The objectives of this study were (1) to further describe the expression of resistance to different insecticides of field populations of the pink bollworm collected from cotton fields in the Nile Delata (2) to prolong the useful life of abamectin we selected field strains of the pink bollworm. We herein present the results of our characterization of resistance level of the selected strains and possible mechanisms of resistance and (3) to investigate the activities of esterases, acetylcholinesterase and analysis of protein patterns by (SDS-PAGE) in both resistant and susceptible strains.

MATERIALS AND METHODS

Strain collection and rearing procedures: A susceptible strain of pink bollworm was obtained from the Lab. of Bollworms Department at the Institute of Plant Protection, Dokki, Egypt and maintained in the laboratory under insecticide-free conditions. It was used as the baseline reference strain for the comparisons levels of resistance between the studied strains. Two P. gossypiella field strains were collected from different fields of cotton located in Menoufia (MNF) and Kafr-Elsheikh (KFR), Nile Delta area in season 2009. Pink bollworm larvae were reared on a modified artificial diet as described by El-Hafez et al. (1982). All bioassay trials were done on the newly hatched larvae of the pink bollworm.

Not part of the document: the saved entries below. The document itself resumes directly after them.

/-- In a `g_x`-orthonormal family `s`, every coefficient array with orthonormal rows gives a
`g_x`-orthonormal `4`-frame `frameOf s A`. [folklore] -/
theorem isOrthonormalFrame_frameOf {x : M} {s : κ → TangentSpace I x}
    (hs : g.IsOrthonormalFrame x s) {A : Fin 4 → κ → ℝ} (hA : A ∈ stiefelSet κ) :
    g.IsOrthonormalFrame x (frameOf s A) := by
  have hval : ∀ a b, g.val x (frameOf s A a) (frameOf s A b) = ∑ i, A a i * A b i :=
    fun a b ↦ val_sum_smul_sum_smul_of_isOrthonormalFrame hs (A a) (A b)
  refine ⟨fun a ↦ ?_, fun a b hab ↦ ?_⟩
  · rw [hval, (mem_stiefelSet_iff.1 hA) a a, if_pos rfl]
  · rw [hval, (mem_stiefelSet_iff.1 hA) a b, if_neg hab]

/-- Conversely, in a `g_x`-orthonormal family `s` of size `dim M` (hence a basis of `T_x M`),
every `g_x`-orthonormal `4`-frame is `frameOf s A` for some `A ∈ stiefelSet` (its coordinate
array). [folklore] -/
theorem exists_mem_stiefelSet_frameOf_eq [FiniteDimensional ℝ E] {x : M}
    {s : Fin (finrank ℝ E) → TangentSpace I x} (hs : g.IsOrthonormalFrame x s)
    {e : Fin 4 → TangentSpace I x} (he : g.IsOrthonormalFrame x e) :
    ∃ A ∈ stiefelSet (Fin (finrank ℝ E)), frameOf s A = e := by
  classical
  haveI : FiniteDimensional ℝ (TangentSpace I x) := ‹FiniteDimensional ℝ E›
  have hli := linearIndependent_of_isOrthonormalFrame hs
  have hcard : Fintype.card (Fin (finrank ℝ E)) = finrank ℝ (TangentSpace I x) :=
    Fintype.card_fin _
  let b : Basis (Fin (finrank ℝ E)) ℝ (TangentSpace I x) :=
    basisOfLinearIndependentOfCardEqFinrank' s hli hcard
  have hb : ⇑b = s := coe_basisOfLinearIndependentOfCardEqFinrank' s hli hcard
  have hrepr : ∀ v : TangentSpace I x, ∑ i, b.repr v i • s i = v := fun v ↦ by
    conv_rhs => rw [← b.sum_repr v]
    rw [hb]
  refine ⟨fun a i ↦ b.repr (e a) i, mem_stiefelSet_iff.2 fun a c ↦ ?_, funext fun a ↦ hrepr (e a)⟩
  show ∑ i, b.repr (e a) i * b.repr (e c) i = _
  rw [← val_sum_smul_sum_smul_of_isOrthonormalFrame hs, hrepr, hrepr]
  by_cases hac : a = c
  · subst hac
    rw [if_pos rfl, he.1 a]
  · rw [if_neg hac, he.2 a c hac]

/-- **Orthonormal frames at a point are parametrised by `stiefelSet`**: in a `g_x`-orthonormal
basis `s`, the set of isotropic curvatures of the `g_x`-orthonormal `4`-frames is the image of the
compact set `stiefelSet` under the polynomial `isotropicCurvatureCoeff`. [folklore] -/
theorem range_isotropicCurvature_eq_image [FiniteDimensional ℝ E] {x : M}
    {s : Fin (finrank ℝ E) → TangentSpace I x} (hs : g.IsOrthonormalFrame x s) :
    Set.range (fun e : {e : Fin 4 → TangentSpace I x // g.IsOrthonormalFrame x e} ↦
        g.isotropicCurvature cov x e.1) =
      isotropicCurvatureCoeff (fun i j k l ↦ g.curvatureForm cov x (s i) (s j) (s k) (s l)) ''
        stiefelSet (Fin (finrank ℝ E)) := by
  ext r
  constructor
  · rintro ⟨⟨e, he⟩, rfl⟩
    obtain ⟨A, hA, hAe⟩ := exists_mem_stiefelSet_frameOf_eq hs he
    exact ⟨A, hA, by rw [← isotropicCurvature_frameOf g cov s A, hAe]⟩
  · rintro ⟨A, hA, rfl⟩
    exact ⟨⟨frameOf s A, isOrthonormalFrame_frameOf hs hA⟩, isotropicCurvature_frameOf g cov s A⟩

end Coefficients

/-! ### The minimal isotropic curvature of a connection -/

section MinIsoWith

variable (g : PseudoRiemannianMetric I n E (TangentSpace I : M → Type _))
  (cov : CovariantDerivative I E (TangentSpace I : M → Type _))

/-- The **minimal isotropic curvature of the pair `(g, cov)`** at `x`: the infimum over the
`g_x`-orthonormal `4`-frames `e = (e₁, e₂, e₃, e₄)` of the isotropic curvature
`K(e₁,e₃) + K(e₁,e₄) + K(e₂,e₃) + K(e₂,e₄) - 2R₁₂₃₄` of `e` for the curvature of `cov`
(`isotropicCurvature`; Micallef–Moore 1988, §1), the connection being a parameter as in
`HasPositiveIsotropicCurvatureWith`. For the Levi-Civita connection of a smooth metric on a
4-manifold this is the tree's `minIsotropicCurvature g x`
(`minIsotropicCurvature_eq_minIsotropicCurvatureWith`). For Riemannian `g` it is a lower bound of
the isotropic curvatures, attained at some frame (`minIsotropicCurvatureWith_le`,
`exists_isotropicCurvature_eq_minIsotropicCurvatureWith`); junk value `sInf ∅ = 0` if `x`
carries no orthonormal `4`-frame. [cite: MicallefMoore1988, §1] -/
def minIsotropicCurvatureWith (x : M) : ℝ :=
  ⨅ e : {e : Fin 4 → TangentSpace I x // g.IsOrthonormalFrame x e}, g.isotropicCurvature cov x e.1

variable {g}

Chemicals and insecticide bioassays: The commercial formulations of insecticides used in bioassays were: chlorpyrifos (Dursban 48% Emulsifiable Concentrate (EC), DowElanco Co.); profenofos (Curacron 72% EC, Ciba-Geigy AG); thiodicarb (Larvin 80% DF [dust flowable], Union Carbide Agricultural Co., Inc.); carbaryl (Sevin 85% WP [wettable powder], Rhone-Poulenc); fenpropathrin (Danitol 30% EC, Sumitomo Chemical Co. Ltd; spinosad (Success 12% SC [suspension concentrate], Dow AgroSciences); and abamectin (Vertemic 1.8% EC, Syngenta, Basel, Switzerland). All other chemicals used in biochemical assays were purchased from Sigma Chemical Company as analytical standards.

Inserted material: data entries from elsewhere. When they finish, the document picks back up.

/-! ## §1 One `H`-Cartan subgroup -/

/-- **(X2) at ONE Cartan subgroup `T = Z_H(γ₀)`** (`γ₀` `G`-regular, `v` non-split): the enumeration of ★ (N2b′)'s class set `S`, the embeddings `e i : T ≃ₜ* Z_G(γ i)`, the
maps `ψ i : H_v → G` (`= (e i ·).1` on `T`), and the seven letters — regularity of `γ i`, realisation, norm pairs along `e i`, the `G`-Cartan of `(e i s).1`, (P3)'s `hψR`,
(P3)'s `hψuniq`, finiteness of the fibres `{x ∈ T | x G-regular, ψ i x ∼ g}`. [cite: Rogawski1990, §12.5 pp. 182–183] [cite: LanglandsShelstad1987, §1.3] -/
theorem exists_psi_at (hns : ∀ w : PlacesOver L v, IsCMField.complexConj L • w.1 = w.1)
    {T : Subgroup ((UnitaryGroup.cmDatum L 2 (Matrix.of fun i j : Fin 2 => if i.val + j.val + 1 = 2 then (1 : L) else 0)).Local v × (UnitaryGroup.cmDatum L 1 (Matrix.of fun i j : Fin 1 => if i.val + j.val + 1 = 1 then (1 : L) else 0)).Local v)} {γ₀ : ((UnitaryGroup.cmDatum L 2 (Matrix.of fun i j : Fin 2 => if i.val + j.val + 1 = 2 then (1 : L) else 0)).Local v × (UnitaryGroup.cmDatum L 1 (Matrix.of fun i j : Fin 1 => if i.val + j.val + 1 = 1 then (1 : L) else 0)).Local v)} (hreg : IsLocalGRegular L v γ₀) (hT : T = Subgroup.centralizer ({γ₀} : Set ((UnitaryGroup.cmDatum L 2 (Matrix.of fun i j : Fin 2 => if i.val + j.val + 1 = 2 then (1 : L) else 0)).Local v × (UnitaryGroup.cmDatum L 1 (Matrix.of fun i j : Fin 1 => if i.val + j.val + 1 = 1 then (1 : L) else 0)).Local v))) :
    ∃ (k : ℕ) (γ : Fin k → Gqs L v) (e : (i : Fin k) → (↥T ≃ₜ* ↥(Subgroup.centralizer ({γ i} : Set (Gqs L v))))) (ψ : Fin k → ((UnitaryGroup.cmDatum L 2 (Matrix.of fun i j : Fin 2 => if i.val + j.val + 1 = 2 then (1 : L) else 0)).Local v × (UnitaryGroup.cmDatum L 1 (Matrix.of fun i j : Fin 1 => if i.val + j.val + 1 = 1 then (1 : L) else 0)).Local v) → Gqs L v),
      (∀ i, IsRegularElt ((γ i).val : GL (Fin 3) (UnitaryGroup.LocalRing L v))) ∧
      (∀ i (x : ↥T), ψ i x = ((e i x : ↥(Subgroup.centralizer ({γ i} : Set (Gqs L v)))) : Gqs L v)) ∧
      (∀ i (s : ↥T), IsLocalNormPair L (qsForm L) v (s : ((UnitaryGroup.cmDatum L 2 (Matrix.of fun i j : Fin 2 => if i.val + j.val + 1 = 2 then (1 : L) else 0)).Local v × (UnitaryGroup.cmDatum L 1 (Matrix.of fun i j : Fin 1 => if i.val + j.val + 1 = 1 then (1 : L) else 0)).Local v)) ((e i s : ↥(Subgroup.centralizer ({γ i} : Set (Gqs L v)))) : Gqs L v)) ∧
      (∀ i (s : ↥T), IsLocalGRegular L v (s : ((UnitaryGroup.cmDatum L 2 (Matrix.of fun i j : Fin 2 => if i.val + j.val + 1 = 2 then (1 : L) else 0)).Local v × (UnitaryGroup.cmDatum L 1 (Matrix.of fun i j : Fin 1 => if i.val + j.val + 1 = 1 then (1 : L) else 0)).Local v)) →
        Subgroup.centralizer ({((e i s : ↥(Subgroup.centralizer ({γ i} : Set (Gqs L v)))) : Gqs L v)} : Set (Gqs L v)) = Subgroup.centralizer ({γ i} : Set (Gqs L v))) ∧
      (∀ i, ∀ s ∈ T, IsLocalGRegular L v s → IsLocalNormPair L (qsForm L) v s (ψ i s)) ∧
      (∀ s ∈ T, IsLocalGRegular L v s → ∀ g : Gqs L v, IsLocalNormPair L (qsForm L) v s g → ∃! i : Fin k, IsConj (ψ i s) g) ∧
      (∀ (g : Gqs L v) (i : Fin k), Set.Finite {x : ((UnitaryGroup.cmDatum L 2 (Matrix.of fun i j : Fin 2 => if i.val + j.val + 1 = 2 then (1 : L) else 0)).Local v × (UnitaryGroup.cmDatum L 1 (Matrix.of fun i j : Fin 1 => if i.val + j.val + 1 = 1 then (1 : L) else 0)).Local v) | x ∈ T ∧ IsLocalGRegular L v x ∧ IsConj (ψ i x) g}) := by
  subst hT
  obtain ⟨S, e, h1, h2, h3, h4, h5, h6, h7, h8⟩ := exists_embFamily L v hns γ₀ hreg
  set k : ℕ := S.card with hk
  let σ : Fin k ≃ {x // x ∈ S} := S.equivFin.symm
  let ψ : Fin k → ((UnitaryGroup.cmDatum L 2 (Matrix.of fun i j : Fin 2 => if i.val + j.val + 1 = 2 then (1 : L) else 0)).Local v × (UnitaryGroup.cmDatum L 1 (Matrix.of fun i j : Fin 1 => if i.val + j.val + 1 = 1 then (1 : L) else 0)).Local v) → Gqs L v := fun i x =>
    if hx : x ∈ Subgroup.centralizer ({γ₀} : Set ((UnitaryGroup.cmDatum L 2 (Matrix.of fun i j : Fin 2 => if i.val + j.val + 1 = 2 then (1 : L) else 0)).Local v × (UnitaryGroup.cmDatum L 1 (Matrix.of fun i j : Fin 1 => if i.val + j.val + 1 = 1 then (1 : L) else 0)).Local v)) then ((e (σ i).1 (σ i).2 ⟨x, hx⟩ : ↥(Subgroup.centralizer ({((σ i).1 : Gqs L v)} : Set (Gqs L v)))) : Gqs L v) else 1
  have hψ_def : ∀ i x (hx : x ∈ Subgroup.centralizer ({γ₀} : Set ((UnitaryGroup.cmDatum L 2 (Matrix.of fun i j : Fin 2 => if i.val + j.val + 1 = 2 then (1 : L) else 0)).Local v × (UnitaryGroup.cmDatum L 1 (Matrix.of fun i j : Fin 1 => if i.val + j.val + 1 = 1 then (1 : L) else 0)).Local v))),
      ψ i x = ((e (σ i).1 (σ i).2 ⟨x, hx⟩ : ↥(Subgroup.centralizer ({((σ i).1 : Gqs L v)} : Set (Gqs L v)))) : Gqs L v) := by
    intro i x hx
    simp only [ψ, dif_pos hx]
  refine ⟨k, fun i => (σ i).1, fun i => e (σ i).1 (σ i).2, ψ, ?_, ?_, ?_, ?_, ?_, ?_, ?_⟩
  · intro i
    exact (h1 _ (σ i).2).2
  · intro i x
    rw [hψ_def i x x.2]
  · intro i s
    exact h5 _ (σ i).2 s
  · intro i s hs
    exact h8 _ (σ i).2 s hs
  · intro i s hs hsreg
    rw [hψ_def i s hs]
    exact h5 _ (σ i).2 ⟨s, hs⟩
  · intro s hs hsreg g hg
    obtain ⟨γc, hc, hconj⟩ := h3 ⟨s, hs⟩ hsreg g hg
    refine ⟨σ.symm ⟨γc, hc⟩, ?_, ?_⟩
    · change IsConj (ψ (σ.symm ⟨γc, hc⟩) s) g
      rw [hψ_def _ s hs]
      have key : ∀ a : {x // x ∈ S}, a = ⟨γc, hc⟩ →
          IsConj ((e a.1 a.2 ⟨s, hs⟩ : ↥(Subgroup.centralizer ({(a.1 : Gqs L v)} : Set (Gqs L v)))) : Gqs L v) g := by
        rintro a rfl; exact hconj
      exact key _ (σ.apply_symm_apply _)
    · intro j hj
      change IsConj (ψ j s) g at hj
      rw [hψ_def j s hs] at hj
      by_contra hne
      have hne' : ((σ j).1 : Gqs L v) ≠ γc := by
        intro h
        apply hne
        rw [Equiv.eq_symm_apply]
        exact Subtype.ext h
      exact h4 ⟨s, hs⟩ hsreg (σ j).1 (σ j).2 γc hc hne' (hj.trans hconj.symm)
  · intro g i
    by_cases hne : ({x : ((UnitaryGroup.cmDatum L 2 (Matrix.of fun i j : Fin 2 => if i.val + j.val + 1 = 2 then (1 : L) else 0)).Local v × (UnitaryGroup.cmDatum L 1 (Matrix.of fun i j : Fin 1 => if i.val + j.val + 1 = 1 then (1 : L) else 0)).Local v) | x ∈ Subgroup.centralizer ({γ₀} : Set ((UnitaryGroup.cmDatum L 2 (Matrix.of fun i j : Fin 2 => if i.val + j.val + 1 = 2 then (1 : L) else 0)).Local v × (UnitaryGroup.cmDatum L 1 (Matrix.of fun i j : Fin 1 => if i.val + j.val + 1 = 1 then (1 : L) else 0)).Local v)) ∧ IsLocalGRegular L v x ∧ IsConj (ψ i x) g}).Nonempty
    · obtain ⟨x₀, hx₀T, hx₀reg, hx₀conj⟩ := hne
      -- the `G`-Cartan `T' = Z_G(γ_i)` and the regular point `s' := (e_i x₀).1 ∈ T'`
      set γi : Gqs L v := (σ i).1 with hγi
      have hγireg : IsRegularElt (γi.val : GL (Fin 3) (UnitaryGroup.LocalRing L v)) := (h1 _ (σ i).2).2
      set s' : ↥(Subgroup.centralizer ({γi} : Set (Gqs L v))) := e (σ i).1 (σ i).2 ⟨x₀, hx₀T⟩ with hs'
      have hs'reg : IsRegularElt (((s' : Gqs L v)).val : GL (Fin 3) (UnitaryGroup.LocalRing L v)) :=
        IsLocalNormPair.isRegularElt L (qsForm L) v hx₀reg (h5 _ (σ i).2 ⟨x₀, hx₀T⟩)
      -- the torsor: the conjugates of `s'` inside `T'` form a finite set
      obtain ⟨A, hA, -⟩ := Literature.GroupTheory.exists_finset_mem_isConj_card_eq_index (Subgroup.centralizer ({γi} : Set (Gqs L v)))
        {y : Gqs L v | IsRegularElt (y.val : GL (Fin 3) (UnitaryGroup.LocalRing L v))}
        (fun t ht => centralizer_eq_cartan_of_isRegularElt hγireg rfl t ht)
        (fun g' y hy => (isRegularElt_conj_val_iff L v g' y).2 hy)
        (index_cartan_subgroupOf_normalizer_ne_zero hγireg rfl hns) s'.2 hs'reg
      -- the fibre embeds into `A` through the injective `x ↦ ψ i x`
      refine Set.Finite.of_finite_image (f := ψ i) ((A.finite_toSet).subset ?_) ?_
      · rintro y ⟨x, ⟨hxT, hxreg, hxconj⟩, rfl⟩
        rw [Finset.mem_coe, hA]
        refine ⟨?_, ?_⟩
        · rw [hψ_def i x hxT]
          exact (e (σ i).1 (σ i).2 ⟨x, hxT⟩).2
        · have h0 : IsConj (ψ i x₀) g := hx₀conj
          rw [hψ_def i x₀ hx₀T] at h0
          exact h0.trans hxconj.symm
      · rintro x ⟨hxT, -, -⟩ y ⟨hyT, -, -⟩ hxy
        rw [hψ_def i x hxT, hψ_def i y hyT] at hxy
        have hxy' := (e (σ i).1 (σ i).2).injective (Subtype.ext hxy)
        exact congrArg Subtype.val hxy'
    · rw [Set.not_nonempty_iff_eq_empty] at hne
      rw [hne]
      exact Set.finite_empty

Contact bioassay: A stock solution of each insecticide formulation was prepared using the acetone and then serially diluted concentrations were prepared. One ml of each insecticide concentration was pipetted into a Petri dish (7.5 cm diameter). After accurately distribution of solutions, dishes were left until dryness then ten newly hatched larvae (12 to 24 h-old) were transferred to each dish containing control diet and held at the same conditions (27±1°C and 70-75% RH). Control Petri dishes were precoated with acetone only. Mortality was assessed 48 h after treatment. Control mortality was never >10%; data were corrected by Abbott (1925) formula. The data were analyzed by probit analysis PC (Finney, 1971). Resistance Ratio (RR) was calculated by dividing the LC50 of field-collected strain by the LC50 of lab-susceptible strain.

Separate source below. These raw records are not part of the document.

import Summits.MatrixMultiplication.MatrixMultiplication.Theorems.GradedDesignFamily.Negative.SubfieldCellNineRowThreeFifteenCert

/-!
# Subfield cell `GL₂(𝔽₉) ⊃ SL₂(𝔽₃)` at level one — IX-e: the row-three certificate at β = 3, part 5 of 5

**Honest framing.** VALUE = a kernel-checked finite certificate about ONE finite cell of ONE
skeleton line (`quadratic_extension_level_one_cell`, stub S3 `stub_subfieldCell`, crux
`GradedDesignFamily`, route `LevelGradedCohnUmans`).  It is **not** progress on
`Summit.MatrixMultiplication` and does **not** refute `stub_subfieldCell`.

The checker `checkRep15` of file IX (`SubfieldCellNineRowThreeFifteenCert`) on the representatives
`478 … 542` of `repsC`; see that file for the semantics and file X for the soundness proof.
-/

set_option linter.dupNamespace false

namespace Summit.MatrixMultiplication.MatrixMultiplication.Theorems.GradedDesignFamily.Negative.SubfieldNine

/-- **The β = 3 certificate, part 5 of 5** (representatives `478 … 542`). -/
theorem fact_row3f5 : ((repsC.drop 478).all checkRep15) = true := by
  native_decide

end Summit.MatrixMultiplication.MatrixMultiplication.Theorems.GradedDesignFamily.Negative.SubfieldNine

Establishment of the resistant strain to abamectin: For selecting the resistant strain of pink bollworm P. gossypiella, abamectin (Vertemic 1.8% EC) was dissolved in acetone and applied using the contact bioassay technique. One mL of the abamectin concentration which kills 30% of first-instar larvae LC30 (after 48 h) was pipetted into a Petri dish. The surviving larvae were transferred into glass vials containing artificial diet. Toxicity tests were conducted every two generations to calculate its LC50.

Biochemical assays
Acetylcholinesterase (AChE) assay: AChE assays were measured using pink bollworm adult head homogenates following the method of Ellman et al. (1961). Data were corrected using a blank test without substrate in the mixture reaction. Protein content was determined using methods described by Bradford (1976). The AChE activity was determined using an extinction coefficient of 13.6 mM-1 cm-1 for thionitrobenzoic acid.

Esterase assays: Esterase activity towards α-NA was quantified using the assay method of Van Asperen (1962). An esterase assay was conducted to measure the production of α-naphthol from α-naphthyl acetate substrate. Esterase activity was presented relative to protein concentration which was measured using the assay of Bradford (1976). The esterase activity was expressed as μmol α-naphthol produced/min/mg protein.

Electrophoretic analysis (SDS-PAGE) of protein: SDS-PAGE was carried out according to methods described by Laemmli (1970). The intensities of the bands on each gel were then scanned with a computing densitometer at absorbance of 6J3 nm and results were graphically depicted with Image Phoretic (IDA) Quantifier software (Phoretix International, London). The peak heights, Rf, intensity and area were used as a relative comparison of band intensity between zygomorphs on the same gel.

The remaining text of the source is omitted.